(Dataset content)
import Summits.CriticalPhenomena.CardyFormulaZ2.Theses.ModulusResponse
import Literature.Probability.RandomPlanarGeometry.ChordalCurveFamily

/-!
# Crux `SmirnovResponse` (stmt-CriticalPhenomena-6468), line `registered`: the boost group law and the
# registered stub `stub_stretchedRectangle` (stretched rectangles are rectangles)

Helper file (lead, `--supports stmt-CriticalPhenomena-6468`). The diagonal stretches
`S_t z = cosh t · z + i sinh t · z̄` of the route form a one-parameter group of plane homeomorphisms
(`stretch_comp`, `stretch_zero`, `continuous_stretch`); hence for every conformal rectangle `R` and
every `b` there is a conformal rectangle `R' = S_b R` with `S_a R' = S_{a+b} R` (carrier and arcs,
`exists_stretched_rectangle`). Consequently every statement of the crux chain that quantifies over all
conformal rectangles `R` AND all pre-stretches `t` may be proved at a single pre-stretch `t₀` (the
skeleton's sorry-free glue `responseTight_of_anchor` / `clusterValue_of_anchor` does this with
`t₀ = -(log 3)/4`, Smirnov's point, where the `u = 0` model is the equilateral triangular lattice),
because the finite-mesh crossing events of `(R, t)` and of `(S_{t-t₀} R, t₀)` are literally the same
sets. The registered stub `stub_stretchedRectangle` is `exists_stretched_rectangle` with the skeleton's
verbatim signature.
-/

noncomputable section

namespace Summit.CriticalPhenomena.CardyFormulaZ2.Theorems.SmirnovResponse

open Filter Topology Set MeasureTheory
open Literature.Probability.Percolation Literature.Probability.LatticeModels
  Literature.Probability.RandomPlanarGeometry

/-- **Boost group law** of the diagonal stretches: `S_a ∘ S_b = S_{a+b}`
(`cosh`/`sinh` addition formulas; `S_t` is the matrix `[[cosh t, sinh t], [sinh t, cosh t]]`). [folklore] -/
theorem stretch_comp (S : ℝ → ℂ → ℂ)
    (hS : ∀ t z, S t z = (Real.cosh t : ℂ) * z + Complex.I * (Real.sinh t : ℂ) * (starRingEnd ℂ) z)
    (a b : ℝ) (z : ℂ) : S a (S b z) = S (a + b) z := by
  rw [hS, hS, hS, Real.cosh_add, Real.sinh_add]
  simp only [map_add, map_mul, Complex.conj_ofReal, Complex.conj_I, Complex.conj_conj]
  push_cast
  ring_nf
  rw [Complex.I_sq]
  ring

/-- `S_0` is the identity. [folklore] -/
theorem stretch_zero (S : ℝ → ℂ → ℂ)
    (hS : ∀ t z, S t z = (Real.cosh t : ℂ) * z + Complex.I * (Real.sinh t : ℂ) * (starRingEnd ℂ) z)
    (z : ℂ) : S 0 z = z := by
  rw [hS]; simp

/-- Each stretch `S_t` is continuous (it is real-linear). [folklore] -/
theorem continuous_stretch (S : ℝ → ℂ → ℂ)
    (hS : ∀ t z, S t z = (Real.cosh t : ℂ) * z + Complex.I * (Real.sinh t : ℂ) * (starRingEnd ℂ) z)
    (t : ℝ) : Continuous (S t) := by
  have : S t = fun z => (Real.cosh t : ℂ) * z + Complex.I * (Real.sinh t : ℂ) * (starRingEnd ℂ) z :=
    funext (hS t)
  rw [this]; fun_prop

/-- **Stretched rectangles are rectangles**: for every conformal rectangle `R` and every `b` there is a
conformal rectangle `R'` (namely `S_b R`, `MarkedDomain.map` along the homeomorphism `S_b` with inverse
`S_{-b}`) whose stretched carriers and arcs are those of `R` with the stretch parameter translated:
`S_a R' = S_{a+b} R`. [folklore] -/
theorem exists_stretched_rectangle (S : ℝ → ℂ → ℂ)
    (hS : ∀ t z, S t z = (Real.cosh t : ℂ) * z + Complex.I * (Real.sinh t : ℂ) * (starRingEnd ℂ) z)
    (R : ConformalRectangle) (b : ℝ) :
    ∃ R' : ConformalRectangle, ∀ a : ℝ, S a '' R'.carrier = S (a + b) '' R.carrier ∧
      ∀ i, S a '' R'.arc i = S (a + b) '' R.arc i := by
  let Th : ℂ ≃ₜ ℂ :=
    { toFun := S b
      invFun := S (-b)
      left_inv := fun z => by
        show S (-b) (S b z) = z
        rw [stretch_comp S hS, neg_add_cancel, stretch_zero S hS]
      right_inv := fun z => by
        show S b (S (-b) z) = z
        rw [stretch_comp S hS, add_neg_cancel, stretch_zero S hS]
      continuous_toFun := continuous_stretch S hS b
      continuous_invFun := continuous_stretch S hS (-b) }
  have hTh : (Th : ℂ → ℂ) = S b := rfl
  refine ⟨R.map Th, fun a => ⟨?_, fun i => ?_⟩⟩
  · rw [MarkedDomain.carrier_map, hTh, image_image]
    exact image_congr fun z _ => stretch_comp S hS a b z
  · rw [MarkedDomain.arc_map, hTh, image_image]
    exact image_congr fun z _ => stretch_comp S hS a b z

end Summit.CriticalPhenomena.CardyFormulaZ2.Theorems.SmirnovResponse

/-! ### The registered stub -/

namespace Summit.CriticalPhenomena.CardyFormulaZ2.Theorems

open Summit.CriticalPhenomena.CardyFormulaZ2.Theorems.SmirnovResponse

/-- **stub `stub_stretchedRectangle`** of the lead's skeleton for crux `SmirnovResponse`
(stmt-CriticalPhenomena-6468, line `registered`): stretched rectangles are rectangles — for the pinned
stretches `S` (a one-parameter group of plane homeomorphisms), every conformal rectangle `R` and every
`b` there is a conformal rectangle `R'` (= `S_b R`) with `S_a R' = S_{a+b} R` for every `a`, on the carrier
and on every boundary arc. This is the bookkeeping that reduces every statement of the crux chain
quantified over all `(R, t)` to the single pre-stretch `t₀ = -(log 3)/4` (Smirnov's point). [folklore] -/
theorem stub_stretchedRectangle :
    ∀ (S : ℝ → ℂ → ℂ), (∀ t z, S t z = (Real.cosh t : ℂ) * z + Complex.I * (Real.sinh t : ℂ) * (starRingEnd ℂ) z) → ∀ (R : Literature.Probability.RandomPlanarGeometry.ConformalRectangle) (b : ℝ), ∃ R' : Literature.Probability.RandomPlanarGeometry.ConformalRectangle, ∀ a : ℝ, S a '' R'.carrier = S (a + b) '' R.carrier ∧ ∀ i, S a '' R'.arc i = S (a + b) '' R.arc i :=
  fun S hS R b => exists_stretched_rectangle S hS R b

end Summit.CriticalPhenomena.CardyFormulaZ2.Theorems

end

* * *

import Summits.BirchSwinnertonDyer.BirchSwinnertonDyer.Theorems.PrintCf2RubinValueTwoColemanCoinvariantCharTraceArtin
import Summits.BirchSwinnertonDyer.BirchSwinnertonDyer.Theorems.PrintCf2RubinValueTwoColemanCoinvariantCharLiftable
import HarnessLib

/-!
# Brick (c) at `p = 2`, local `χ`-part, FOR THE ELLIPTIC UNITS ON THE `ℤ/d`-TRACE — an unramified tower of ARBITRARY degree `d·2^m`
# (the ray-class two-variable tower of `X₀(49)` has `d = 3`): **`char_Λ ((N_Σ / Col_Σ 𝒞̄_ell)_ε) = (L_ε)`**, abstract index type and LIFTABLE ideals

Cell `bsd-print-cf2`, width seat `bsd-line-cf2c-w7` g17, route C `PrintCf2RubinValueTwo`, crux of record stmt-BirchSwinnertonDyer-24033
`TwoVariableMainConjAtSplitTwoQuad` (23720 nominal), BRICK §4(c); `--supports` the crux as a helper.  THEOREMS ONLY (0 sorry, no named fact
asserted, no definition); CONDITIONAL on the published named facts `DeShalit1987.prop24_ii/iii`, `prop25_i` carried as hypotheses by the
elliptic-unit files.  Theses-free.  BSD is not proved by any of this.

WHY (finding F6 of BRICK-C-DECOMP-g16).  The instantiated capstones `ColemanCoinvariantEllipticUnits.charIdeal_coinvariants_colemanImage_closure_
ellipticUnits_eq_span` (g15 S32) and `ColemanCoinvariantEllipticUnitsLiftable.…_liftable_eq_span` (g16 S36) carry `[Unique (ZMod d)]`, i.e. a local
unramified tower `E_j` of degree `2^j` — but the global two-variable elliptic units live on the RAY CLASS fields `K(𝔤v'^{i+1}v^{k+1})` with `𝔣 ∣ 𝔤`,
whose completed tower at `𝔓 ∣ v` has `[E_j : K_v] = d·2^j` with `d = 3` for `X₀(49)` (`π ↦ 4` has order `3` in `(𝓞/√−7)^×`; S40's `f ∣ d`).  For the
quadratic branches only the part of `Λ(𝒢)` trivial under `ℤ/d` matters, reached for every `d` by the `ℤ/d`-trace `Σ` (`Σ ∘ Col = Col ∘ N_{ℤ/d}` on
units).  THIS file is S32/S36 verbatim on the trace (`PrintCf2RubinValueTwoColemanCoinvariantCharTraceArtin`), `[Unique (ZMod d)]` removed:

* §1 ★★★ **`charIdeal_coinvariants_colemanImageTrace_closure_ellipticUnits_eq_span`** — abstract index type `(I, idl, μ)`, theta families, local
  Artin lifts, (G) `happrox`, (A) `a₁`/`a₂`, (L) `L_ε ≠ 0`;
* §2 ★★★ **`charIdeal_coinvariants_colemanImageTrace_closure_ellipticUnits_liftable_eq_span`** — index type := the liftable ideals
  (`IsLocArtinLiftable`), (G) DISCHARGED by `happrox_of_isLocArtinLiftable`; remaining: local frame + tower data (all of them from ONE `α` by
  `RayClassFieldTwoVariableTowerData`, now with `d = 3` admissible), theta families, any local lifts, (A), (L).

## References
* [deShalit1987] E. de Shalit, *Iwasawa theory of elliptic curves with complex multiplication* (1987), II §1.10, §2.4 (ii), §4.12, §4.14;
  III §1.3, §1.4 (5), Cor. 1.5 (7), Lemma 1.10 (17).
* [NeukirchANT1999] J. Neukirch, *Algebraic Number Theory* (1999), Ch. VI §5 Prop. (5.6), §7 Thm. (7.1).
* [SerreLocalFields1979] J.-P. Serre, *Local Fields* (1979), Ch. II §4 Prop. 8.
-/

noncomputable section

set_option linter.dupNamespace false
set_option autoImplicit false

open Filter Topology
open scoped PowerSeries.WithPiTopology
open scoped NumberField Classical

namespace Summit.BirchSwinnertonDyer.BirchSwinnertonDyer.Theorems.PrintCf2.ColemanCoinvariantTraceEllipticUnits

(Exercise requirements) Copy each line of the entries that includes the word "diagonal".

(Written solution)
Helper file (lead, `--supports stmt-CriticalPhenomena-6468`). The diagonal stretches
/-- **Boost group law** of the diagonal stretches: `S_a ∘ S_b = S_{a+b}`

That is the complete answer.